Test the algorithm's predictions on humans
"New things can be surprising, but they can also be expected," says Modirshanechi. "For example, seeing a solar eclipse for the first time is a new experience but it's also an expected one, as you had heard about the eclipse in the news. On the other hand, if your mother who lives in another country suddenly knocks on your door, her visit wouldn't be a new experience but it would be a surprising one. In our research, we quantified this mathematically and drew a distinction between surprise, which accelerates the learning process, and novelty, which drives exploration. We dissociated these signals in the brain."
The next step was to test the algorithm's predictions against the actual behavior of humans. For this, Modirshanechi worked with EPFL's Laboratory of Psychophysics, headed by Michael Herzog, to analyze behavioral and electroencephalography (EEG) data collected during cognitive experiments with human participants. He found that both surprise and novelty were crucial determinants of human behavior in volatile environments with sparse rewards. "The algorithm successfully predicted 60% to 80% of the participants' decisions," says Modirshanechi.

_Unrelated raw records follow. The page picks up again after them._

import Literature.NumberTheory.Automorphic.MeanSquareUpperGL2
import Literature.NumberTheory.Automorphic.WhittakerFactorizationGL2
import Literature.NumberTheory.Automorphic.IdelicDyadicUnfolding
import Literature.NumberTheory.Automorphic.AdelicVectorHeightCompact
import Literature.NumberTheory.GaloisRepresentations.UnitIdeles
import HarnessLib

/-!
# The mean-square lower bound on `GL₂`

Topic `NumberTheory/Automorphic`; namespace `Literature.NumberTheory.Automorphic`. A brick of the
mean-square route to Jacquet–Shalika's Theorem (5.3) for `GL₂`
(`StandardLFunctionData.multipliable_L`; companion of `MeanSquareUpperGL2`). Given a continuous
`W : GL₂(𝔸_K) → ℂ` which, at every place `v` of a set `Good` of finite places, is right
`ι_v(GL₂(𝒪_v))`-invariant and satisfies Shintani's relation
`W(ι_v(d(ϖ_v^m, 1)) g') = c_v(m) W(g')` for `g'_v = 1` (as the Whittaker coefficient of a smoothed
cuspidal Hecke eigenvector does, `WhittakerFactorizationGL2`), and a base point `d(y₀, a₀) k₀`
(`y₀, a₀` unit ideles, `k₀ ∈ K`) with `W ≠ 0`, the coordinate integral of
`∑_ξ |W(d(ξ) d(a₁, a₂) k)|²` over `a₁ ∈ z(r) y₀ P W` (a translate of the dyadic set
`dyadicIdeleSet K r`), `a₂ ∈ C₂`, `k ∈ K_c` is **bounded below by
`I₀ ∑_{m} |∏_v c_v(m_v)|²`** over any finite set of profiles `m` supported in `Good` with
`N(m) r^d ∈ [1/2, 1]`, `I₀ > 0` independent of `r`:

* `diagGL2_map_adeleEval_mem_glInt_of_valued_eq_one` (`d(y_v, a_v) ∈ GL₂(𝒪_v)` for `|y_v| = |a_v| = 1`;
  unit ideles are the tree's `GaloisRepresentations.unitIdeles`),
  `map_adeleEval_mem_glInt_of_mem_standardMaximalCompactGL` (`k_v ∈ GL_n(𝒪_v)` for `k ∈ K`);
* profile ideles: `map_adeleEval_profileIdele_of_mem`, `valued_snd_profileIdele`
  (`|(π_m)_v| = exp(-m_v)`), `ideleNorm_localUnits`, `nnnorm_eq_of_valued_eq_exp_neg_one`
  (`‖ϖ_v‖ = q_v⁻¹`), `profileNorm m = ∏ q_v^{m_v}`, `ideleNorm_profileIdele` (`‖π_m‖ = N(m)⁻¹`);
* the pieces: `profileIdele_smul_disjoint` (distinct profiles give disjoint `π_m Q`),
  `ideleNorm_profileIdele_mul_mem` (`π_m Q ⊆` the dyadic shell);
* `setLIntegral_smul_set_eq` (translation of set integrals);
* `exists_meanSquare_lower_bound_of_valued_eq_one` (base point with `|y₀,ᵥ| = |a₀,ᵥ| = 1` only for
  `v ∈ Good`) and `exists_meanSquare_lower_bound` (`y₀, a₀ ∈ unitIdeles K`) — **the lower bound**: Tonelli (move
  `a₁` inside), translation by
  `y₀`, unfolding over `Kˣ` (`lintegral_shell_le_lintegral_dyadicIdeleSet_tsum`,
  `IdelicDyadicUnfolding`), restriction to the disjoint pieces, translation by `π_m`, the
  factorisation `whittaker_factorization_profileIdele`, and positivity of the remaining integral
  from the continuity of `W` at the base point.

Everything is proved; folklore (the mean-square/Rankin–Selberg method at real points, here in the
soft form that avoids Eisenstein series: Jacquet–Shalika (1981), §5 for the classical route).
-/

noncomputable section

"Our goal isn't to create an AI system that works better than humans, but rather to design one that's more faithful to human behavior in order to improve our understanding of the brain," he explains. "Everyone knows that if you drop an apple, it'll fall to the ground. But Newton found a mathematical formula to describe this process. That's similar to what we're trying to do - we've developed an algorithm that can predict when and by how much humans will be surprised, and we can explain the equation by which humans learn faster when they're surprised."
What's more, Modirshanechi's algorithm provides a basis for further research. "For instance, EEG data suggest that people with schizophrenia perceive surprise differently from people in control groups," he says. "But we don't know to what extent their perception is different. Our mathematical formula can quantify that. It can be used to answer other questions, too: Do schizophrenic patients learn more slowly because they don't feel surprised? Do they seek out information less effectively because they don't experience novelty? With our algorithm, scientists can design experiments to test these kinds of hypotheses."

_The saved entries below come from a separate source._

import Summits.SmoothPoincare4.SmoothPoincare4.Theorems.SblfDescentRungOneHelperDegreeCollar
import Summits.SmoothPoincare4.SmoothPoincare4.Theorems.SblfDescentRungOneHelperDegreeCollapse
import HarnessLib

/-!
# The degree of the angular loop of a rigid collar is `σ s₀ - w`

Helper layer `helper_degree_comparison` of the brick `helper_sliceGluing_vanishingDegree` (apex
leaf F0, the degree lemma) of line `Sketch`, crux `SblfDescent.RungOne`
(crux item stmt-SmoothPoincare4-18531).

Let `(ιC, aC, bC)` be rigid torus coordinates matched to the fold tube `ν` for the sign
`σ = ±1` (`IsRigidCollar f v ν σ arctan s₁ s₂ ε₂ ιC aC bC`), let `G` be the transverse angle map
of the `ε'`-tube (`helper_degree_tube`: `circlePt (clamp (2x₂/ε'))` on the tube, the antipode
off it; `ε' ≤ ε₂`, `ε' ≤ ε`), and let `γ : ℝ → X` be a loop in the band at the height
`s ∈ (s₁, s₂)`, `s < 7ε'²/8`, whose longitude is `circlePt (s₀ t + α)` with `s₀ = ±1` (the base
circles of the torus-side product chart, `helper_degree_base`).  If `La` is a continuous lift of
`aC ∘ γ` with increment `k` (the degree of the angular loop) and `LG` one of `G ∘ γ` with
increment `w` (the transverse winding), then

  `k = σ s₀ - w`        (`helper_degree_comparison`, registered).

Proof: the function `D t = σ (s₀ t + α) - La t` is, modulo `ℤ`, the depth angle
`arctan x₂ / 2π` at the points of `γ` in the tube (rigidity of `aC` and
`rigidDir σ θ (circlePt φ) = circlePt (σ φ - θ / 2π)`), and stays at distance
`≥ arctan (ε'/4) / 2π` from `ℤ` at the points of `γ` off the thin core of the tube (on the tube
by the size of `x₂`, off the tube by the fibre structure of the collar, `helper_degree_collar`).
Hence the collapse map `r` of `helper_degree_collapse` (`m₀ = ε'/4`) makes `r ∘ D` a continuous
lift of `G ∘ γ`; its increment `σ s₀ - k` is therefore `w`.

## References

* R. İ. Baykur, S. Kamada, *Classification of broken Lefschetz fibrations with small fiber
  genera*, J. Math. Soc. Japan 67 (2015), §2, §5. [BaykurKamada2015]
* A. Hatcher, *Algebraic Topology* (2002), Thm. 1.7. [HatcherAT2002]
-/

set_option linter.dupNamespace false

noncomputable section

open scoped Manifold ContDiff Topology RealInnerProductSpace
open Set Function Literature.Topology.FourManifolds

namespace Summit.SmoothPoincare4.SmoothPoincare4.Cruxes.RungOne.Sketch

/-- `circlePt (n + 1/2) = circlePt (1/2)` for an integer `n`. [folklore] -/
theorem helper_degree_circlePt_int_add_half (n : ℤ) : circlePt (n + 1 / 2) = circlePt (1 / 2) := by
  rw [show (n : ℝ) + 1 / 2 = 1 / 2 + n by ring]; exact circlePt_add_int _ _

/-- **The degree of the angular loop is `σ s₀ - w`** (registered layer E of the degree lemma
`helper_sliceGluing_vanishingDegree`).  Let `(ιC, aC, bC)` be a rigid collar for the sign `σ`,
`G` the transverse angle map on the `ε'`-tube (`ε' ≤ ε₂`, `ε' ≤ ε`), and `γ` a loop in the band
at height `s < 7ε'²/8` whose longitude is `circlePt (s₀ t + α)`, `s₀ = ±1`.  If `La` lifts
`aC ∘ γ` with increment `k` and `LG` lifts `G ∘ γ` with increment `w`, then `k = σ s₀ - w`:
the function `D = σ (s₀ t + α) - La` is, modulo `ℤ`, the depth angle `arctan x₂ / 2π` on the
tube (rigidity) and stays at distance `≥ arctan (ε'/4) / 2π` from `ℤ` off the thin core
(`helper_degree_collar`), so the collapse map `r` (`helper_degree_collapse`) turns it into a lift
`r ∘ D` of `G ∘ γ`, of increment `σ s₀ - k`. [cite: BaykurKamada2015, §2, §5] -/
theorem helper_degree_comparison : ∀ (X : Type) [TopologicalSpace X] [ChartedSpace (EuclideanSpace ℝ (Fin 4)) X] (f : X → Metric.sphere (0 : EuclideanSpace ℝ (Fin 3)) 1) (v : Metric.sphere (0 : EuclideanSpace ℝ (Fin 3)) 1), (v : EuclideanSpace ℝ (Fin 3)) 0 = 0 → (v : EuclideanSpace ℝ (Fin 3)) 1 = 0 → ∀ (ε : ℝ) (ν : (Metric.sphere (0 : EuclideanSpace ℝ (Fin 2)) 1) × EuclideanSpace ℝ (Fin 3) → X), IsFoldTube f v ε ν → ∀ (σ s₁ s₂ ε₂ : ℝ) (ιC : ((Metric.sphere (0 : EuclideanSpace ℝ (Fin 2)) 1) × (Metric.sphere (0 : EuclideanSpace ℝ (Fin 2)) 1)) × ((Metric.sphere (0 : EuclideanSpace ℝ (Fin 2)) 1) × ℝ) → X) (aC bC : X → Metric.sphere (0 : EuclideanSpace ℝ (Fin 2)) 1), IsRigidCollar f v ν σ Real.arctan s₁ s₂ ε₂ ιC aC bC → (σ = 1 ∨ σ = -1) → ∀ (ε' : ℝ), 0 < ε' → ε' ≤ ε₂ → ε' ≤ ε → ∀ (G : X → Metric.sphere (0 : EuclideanSpace ℝ (Fin 2)) 1), (∀ (u : Metric.sphere (0 : EuclideanSpace ℝ (Fin 2)) 1) (y : EuclideanSpace ℝ (Fin 3)), y ∈ Metric.ball (0 : EuclideanSpace ℝ (Fin 3)) ε' → G (ν (u, y)) = circlePt (max (-1 / 2) (min (1 / 2) (2 * y 2 / ε')))) → (∀ p : X, p ∉ ν '' (Set.univ ×ˢ Metric.ball (0 : EuclideanSpace ℝ (Fin 3)) ε') → G p = circlePt (1 / 2)) → ∀ (γ : ℝ → X) (s c s₀ α : ℝ), (s₀ = 1 ∨ s₀ = -1) → s₁ < s → s < s₂ → s < 7 * ε' ^ 2 / 8 → 0 < c → (∀ t : ℝ, (v : EuclideanSpace ℝ (Fin 3)) 2 * ((f (γ t) : Metric.sphere (0 : EuclideanSpace ℝ (Fin 3)) 1) : EuclideanSpace ℝ (Fin 3)) 2 = s) → (∀ t : ℝ, ((f (γ t) : Metric.sphere (0 : EuclideanSpace ℝ (Fin 3)) 1) : EuclideanSpace ℝ (Fin 3)) 0 = c * ((circlePt (s₀ * t + α) : Metric.sphere (0 : EuclideanSpace ℝ (Fin 2)) 1) : EuclideanSpace ℝ (Fin 2)) 0 ∧ ((f (γ t) : Metric.sphere (0 : EuclideanSpace ℝ (Fin 3)) 1) : EuclideanSpace ℝ (Fin 3)) 1 = c * ((circlePt (s₀ * t + α) : Metric.sphere (0 : EuclideanSpace ℝ (Fin 2)) 1) : EuclideanSpace ℝ (Fin 2)) 1) → ∀ (La LG : ℝ → ℝ) (k w : ℤ), Continuous La → Continuous LG → (∀ t, aC (γ t) = circlePt (La t)) → (∀ t, G (γ t) = circlePt (LG t)) → (∀ t, La (t + 1) = La t + k) → (∀ t, LG (t + 1) = LG t + w) → (k : ℝ) = σ * s₀ - w := by
  intro X _ _ f v hv0 hv1 ε ν hT σ s₁ s₂ ε₂ ιC aC bC hC hσ ε' hε' hε'ε₂ hε'ε G hGt hGo γ s c s₀ α hs₀
    hs1 hs2 hs78 hc hlev hpl La LG k w hLa hLG hLal hLGl hk hw
  have hv2 := helper_degree_pole_sq v hv0 hv1
  have hπ := Real.pi_pos
  have hs0 : 0 < s := hC.pos.trans hs1
  have hε'1 : ε' < 1 := lt_of_le_of_lt hε'ε hT.lt_one
  have hsε' : s < ε' ^ 2 := by nlinarith
  have hs_lt_one : s < 1 := by nlinarith
  have h1s : 0 < 1 - s ^ 2 := by nlinarith
  have hsq : 0 < √(1 - s ^ 2) := Real.sqrt_pos.2 h1s
  -- the collapse map for `m₀ = ε'/4`
  set m₀ : ℝ := ε' / 4 with hm₀
  have hm₀pos : 0 < m₀ := by positivity
  obtain ⟨r, hrc, hrk, hr_in, hr_out⟩ := helper_degree_collapse m₀ hm₀pos
  set w₁ : ℝ := Real.arctan m₀ / (2 * Real.pi) with hw₁
  have hw₁lt : w₁ < 1 / 4 := by
    rw [hw₁, div_lt_iff₀ (by positivity)]; linarith [Real.arctan_lt_pi_div_two m₀]
  -- integer forms of the signs
  obtain ⟨σz, hσz, hσz1⟩ : ∃ σz : ℤ, (σ = σz) ∧ (σz = 1 ∨ σz = -1) := by
    rcases hσ with h | h
    · exact ⟨1, by simp [h], Or.inl rfl⟩
    · exact ⟨-1, by simp [h], Or.inr rfl⟩
  obtain ⟨s₀z, hs₀z⟩ : ∃ s₀z : ℤ, s₀ = s₀z := by
    rcases hs₀ with h | h
    · exact ⟨1, by simp [h]⟩
    · exact ⟨-1, by simp [h]⟩
  -- the comparison function
  set D : ℝ → ℝ := fun t => σ * (s₀ * t + α) - La t with hD
  have hDc : Continuous D :=
    (continuous_const.mul ((continuous_const.mul continuous_id).add continuous_const)).sub hLa
  have hDinc : ∀ t, D (t + 1) = D t + ((σz * s₀z - k : ℤ) : ℝ) := fun t => by
    simp only [hD, hk]; push_cast; rw [hσz, hs₀z]; ring
  -- pointwise: `r ∘ D` lifts `G ∘ γ`
  have key : ∀ t, circlePt (r (D t)) = G (γ t) := by
    intro t
    set φt : ℝ := s₀ * t + α with hφt
    by_cases hin : γ t ∈ ν '' (univ ×ˢ Metric.ball (0 : EuclideanSpace ℝ (Fin 3)) ε')
    · obtain ⟨⟨u, y⟩, ⟨-, hy⟩, hp⟩ := hin
      have hyε : y ∈ Metric.ball (0 : EuclideanSpace ℝ (Fin 3)) ε := Metric.ball_subset_ball hε'ε hy
      have hyε₂ : y ∈ Metric.ball (0 : EuclideanSpace ℝ (Fin 3)) ε₂ := Metric.ball_subset_ball hε'ε₂ hy
      obtain ⟨e0, e1, e2⟩ := hT.formula u y hyε
      -- the height of `ν (u, y)` is `Q y = s`
      have hQ : y 0 ^ 2 + y 1 ^ 2 - y 2 ^ 2 = s := by
        have := hlev t
        rw [← hp, e2, ← mul_assoc, ← sq, hv2, one_mul] at this
        exact this
      rw [hQ] at e0 e1
      -- the longitude: `u = circlePt φt`
      obtain ⟨p0, p1⟩ := hpl t
      rw [← hp] at p0 p1
      obtain ⟨-, huφ⟩ := helper_degree_unit_eq_of_smul_eq hc hsq (p0.symm.trans e0) (p1.symm.trans e1)
      -- rigidity: `aC (γ t) = circlePt (σ φt - arctan y₂ / 2π)`
      have hr := hC.rigid u y hyε₂ (by rw [hQ]; exact hs1) (by rw [hQ]; exact hs2)
      rw [hp, hLal t, ← huφ, helper_degree_rigidDir_circlePt hσ] at hr
      obtain ⟨n, hn⟩ := circlePt_eq_circlePt_iff.1 (Subtype.ext hr)
      have hDt : D t = Real.arctan (y 2) / (2 * Real.pi) + ((-n : ℤ) : ℝ) := by
        simp only [hD]; rw [hn]; push_cast; ring
      by_cases hy2 : |y 2| ≤ m₀
      · -- thin core: `r (D t) = -n + 2 y₂ / ε'`
        have habs : |D t - ((-n : ℤ) : ℝ)| ≤ Real.arctan m₀ / (2 * Real.pi) := by
          rw [hDt, add_sub_cancel_right, abs_div, abs_of_pos (by positivity : (0 : ℝ) < 2 * Real.pi),
            div_le_div_iff_of_pos_right (by positivity)]
          rw [abs_le]
          constructor
          · rw [← Real.arctan_neg]; exact Real.arctan_mono (abs_le.1 hy2).1
          · exact Real.arctan_mono (abs_le.1 hy2).2
        rw [hr_in _ _ habs, hDt, add_sub_cancel_right,
          show 2 * Real.pi * (Real.arctan (y 2) / (2 * Real.pi)) = Real.arctan (y 2) by field_simp,
          Real.tan_arctan, ← hp, hGt u y hy]
        have hcl : max (-1 / 2) (min (1 / 2) (2 * y 2 / ε')) = 2 * y 2 / ε' := by
          have h' := abs_le.1 hy2
          rw [min_eq_right (by rw [div_le_iff₀ hε']; linarith),
            max_eq_right (by rw [le_div_iff₀ hε']; linarith)]
        rw [hcl, show y 2 / (2 * m₀) = 2 * y 2 / ε' by rw [hm₀]; field_simp; ring,
          show ((-n : ℤ) : ℝ) + 2 * y 2 / ε' = 2 * y 2 / ε' + ((-n : ℤ) : ℝ) by ring]
        exact circlePt_add_int _ _
      · -- outside the thin core: both sides are the antipode
        rw [not_le] at hy2
        have hfar : ∀ j : ℤ, Real.arctan m₀ / (2 * Real.pi) ≤ |D t - j| := by
          intro j
          rw [hDt]
          have hθ : Real.arctan m₀ < |Real.arctan (y 2)| := by
            rcases lt_abs.1 hy2 with h | h
            · exact lt_of_lt_of_le (Real.arctan_strictMono h) (le_abs_self _)
            · have h' : Real.arctan m₀ < Real.arctan (-(y 2)) := Real.arctan_strictMono h
              rw [Real.arctan_neg] at h'
              exact lt_of_lt_of_le h' (neg_le_abs _)
          have hθlt : |Real.arctan (y 2)| < Real.pi / 2 :=
            abs_lt.2 ⟨Real.neg_pi_div_two_lt_arctan _, Real.arctan_lt_pi_div_two _⟩
          set a : ℝ := Real.arctan (y 2) / (2 * Real.pi) with ha
          have ha1 : |a| < 1 / 4 := by
            rw [ha, abs_div, abs_of_pos (by positivity : (0 : ℝ) < 2 * Real.pi),
              div_lt_iff₀ (by positivity)]; linarith
          have ha2 : w₁ < |a| := by
            rw [ha, hw₁, abs_div, abs_of_pos (by positivity : (0 : ℝ) < 2 * Real.pi)]
            exact div_lt_div_of_pos_right hθ (by positivity)
          rw [show a + ((-n : ℤ) : ℝ) - j = a - ((n + j : ℤ) : ℝ) by push_cast; ring]
          rcases eq_or_ne (n + j) 0 with h0 | h0
          · rw [h0]; push_cast; rw [sub_zero]; exact ha2.le
          · have h1 : (1 : ℝ) ≤ |((n + j : ℤ) : ℝ)| := by
              rw [← Int.cast_abs]; exact_mod_cast Int.one_le_abs h0
            have := abs_sub_abs_le_abs_sub ((n + j : ℤ) : ℝ) a
            rw [abs_sub_comm] at this
            linarith [hw₁lt]
        obtain ⟨n', hn'⟩ := hr_out _ hfar
        rw [hn', helper_degree_circlePt_int_add_half, ← hp, hGt u y hy]
        rcases lt_abs.1 hy2 with h | h
        · rw [min_eq_left (by rw [le_div_iff₀ hε', hm₀] at *; linarith), max_eq_right (by norm_num)]
        · rw [min_eq_right (by rw [div_le_iff₀ hε']; rw [hm₀] at h; linarith),
            max_eq_left (by rw [div_le_iff₀ hε']; rw [hm₀] at h; linarith)]
          rw [show (-1 / 2 : ℝ) = ((-1 : ℤ) : ℝ) + 1 / 2 by norm_num]
          exact (helper_degree_circlePt_int_add_half (-1)).symm
    · -- off the tube: `G = antipode` and `D t` is far from `ℤ` by the fibre structure
      obtain ⟨p0, p1⟩ := hpl t
      have hfar0 := helper_degree_collar X f v hv0 hv1 ε ν hT σ s₁ s₂ ε₂ ιC aC bC hC hσ ε' hε' hε'ε₂
        hε'ε (γ t) s c φt (La t) (hlev t) hs1 hs2 hsε' hc p0 p1 (hLal t) hin
      have hmle : m₀ ≤ √((ε' ^ 2 - s) / 2) := by
        rw [hm₀, Real.le_sqrt (by positivity) (by nlinarith)]
        nlinarith
      have hfar : ∀ j : ℤ, Real.arctan m₀ / (2 * Real.pi) ≤ |D t - j| := fun j =>
        le_trans (div_le_div_of_nonneg_right (Real.arctan_mono hmle) (by positivity)) (hfar0 j)
      obtain ⟨n', hn'⟩ := hr_out _ hfar
      rw [hn', helper_degree_circlePt_int_add_half, hGo _ hin]
  -- compare increments
  have hM : Continuous fun t => r (D t) := hrc.comp hDc
  have hMk : ∀ t, r (D (t + 1)) = r (D t) + ((σz * s₀z - k : ℤ) : ℝ) := fun t => by
    rw [hDinc, hrk]
  have e := helper_degree_increment_unique hM hLG (fun t => by rw [key, hLGl]) hMk hw
  have : ((σz * s₀z - k : ℤ) : ℝ) = w := by exact_mod_cast e
  push_cast at this
  rw [← hσz, ← hs₀z] at this
  linarith

end Summit.SmoothPoincare4.SmoothPoincare4.Cruxes.RungOne.Sketch

end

Applications in other fields
The algorithm has applications in other fields as well. In education, for example, teachers can use it to explore how surprise can reinforce the learning and memorization process.

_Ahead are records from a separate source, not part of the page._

import Summits.CriticalPhenomena.CardyFormulaZ2.Theorems.CardyMagicRigidityNestingRigidityUVExpMomentsChargeFree
import Summits.CriticalPhenomena.CardyFormulaZ2.Theorems.CardyMagicRigidityNestingRigidityUVFarBite
import Summits.CriticalPhenomena.CardyFormulaZ2.Theorems.CardyMagicRigidityNestingRigidityUVFarBiteSq
import Summits.CriticalPhenomena.CardyFormulaZ2.Theorems.CardyMagicRigidityNestingRigidityUVCollar
import HarnessLib

/-!
# Crux `NestingRigidity`: helper [A] `uvExpMoments_latticeEnsembles` CLOSED (untilted all-order exponential moments of the
# centred additive UV statistic of the cone cloud and of `Θ₂`, both lattices)

Crux `Summit.CriticalPhenomena.CardyFormulaZ2.Theses.CardyMagicRigidity.NestingRigidity` (stmt-CriticalPhenomena-4835), line
`positive-cone-weight-doubling`, registered helper [A] toward R1' (`stub_uvDecoupling`, landed p133026).  The registered statement verbatim,
as the composition of the landed reduction `uvExpMoments_of_chargeFree_bounds` (…UVExpMomentsChargeFree p129762) with its three charge-free
inputs Ξ `uvFarBite_expMoment_latticeEnsembles` (p132797), Ξ₂ `uvFarBiteSq_expMoment_latticeEnsembles` (p132341), K
`uvCollar_expMoment_latticeEnsembles` (p132406).  No cited fact, no definition.
-/

noncomputable section

open MeasureTheory Filter Set Topology
open scoped Real ENNReal BigOperators
open Literature.Probability.RandomPlanarGeometry Literature.Probability.Percolation
  Literature.Probability.LatticeModels
open Summit.CriticalPhenomena.CardyFormulaZ2.Cruxes.NestingRigidity.RingCloudTomography

namespace Summit.CriticalPhenomena.CardyFormulaZ2.Cruxes.NestingRigidity.PositiveConeWeightDoubling

/-- **[A] closed · untilted exponential moments of all orders of the centred UV statistic `Θ + t·E_δ N` (both signs) and of `Θ₂`,
both lattices** (registered helper `uvExpMoments_latticeEnsembles`). -/
theorem uvExpMoments_latticeEnsembles : ∀ E ∈ latticeEnsembles,
    ∀ t ∈ Set.Ioo (-(π / 6)) (π / 6), ∀ s : ℝ, 0 < s → ∃ C r₀ : ℝ, 0 < r₀ ∧ ∀ r ∈ Set.Ioo (0 : ℝ) r₀,
      ∀ᶠ δ in 𝓝[>] (0 : ℝ), ∀ Θ Θ₂ : E.Ω → ℝ,
        (∀ ω, Θ ω = ∑ᶠ u ∈ (E.X δ ω).loops \ {u ∈ (E.X δ ω).loops |
            Metric.closedBall (0 : ℂ) r ⊆ {z | u.wind z ≠ 0} ∧ u.range ⊆ Metric.ball (0 : ℂ) 1},
            u.nestingPhase (coneCloud t r).density) →
        (∀ ω, Θ₂ ω = ∑ᶠ u ∈ (E.X δ ω).loops \ {u ∈ (E.X δ ω).loops |
            Metric.closedBall (0 : ℂ) r ⊆ {z | u.wind z ≠ 0} ∧ u.range ⊆ Metric.ball (0 : ℂ) 1},
            u.nestingPhase (coneCloud t r).density ^ 2) →
        Integrable (fun ω ↦ Real.exp (s * (Θ ω + t * meanTower E δ r))) E.P ∧
        ∫ ω, Real.exp (s * (Θ ω + t * meanTower E δ r)) ∂E.P ≤ C ∧
        Integrable (fun ω ↦ Real.exp (-(s * (Θ ω + t * meanTower E δ r)))) E.P ∧
        ∫ ω, Real.exp (-(s * (Θ ω + t * meanTower E δ r))) ∂E.P ≤ C ∧
        Integrable (fun ω ↦ Real.exp (s * Θ₂ ω)) E.P ∧
        ∫ ω, Real.exp (s * Θ₂ ω) ∂E.P ≤ C := fun E hE ↦
  uvExpMoments_of_chargeFree_bounds E hE (uvFarBite_expMoment_latticeEnsembles E hE)
    (uvFarBiteSq_expMoment_latticeEnsembles E hE) (uvCollar_expMoment_latticeEnsembles E hE)

end Summit.CriticalPhenomena.CardyFormulaZ2.Cruxes.NestingRigidity.PositiveConeWeightDoubling

end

Modirshanechi's research similarly makes an important contribution to the field of AI. "Most algorithms that exist today are based on stable environments," he says. "But in the real world, things change constantly. Engineers need to be able to incorporate the 'surprise' factor into their models to make them more reliable and secure. I think the time is ripe to address that issue and develop the next generation of AI programs."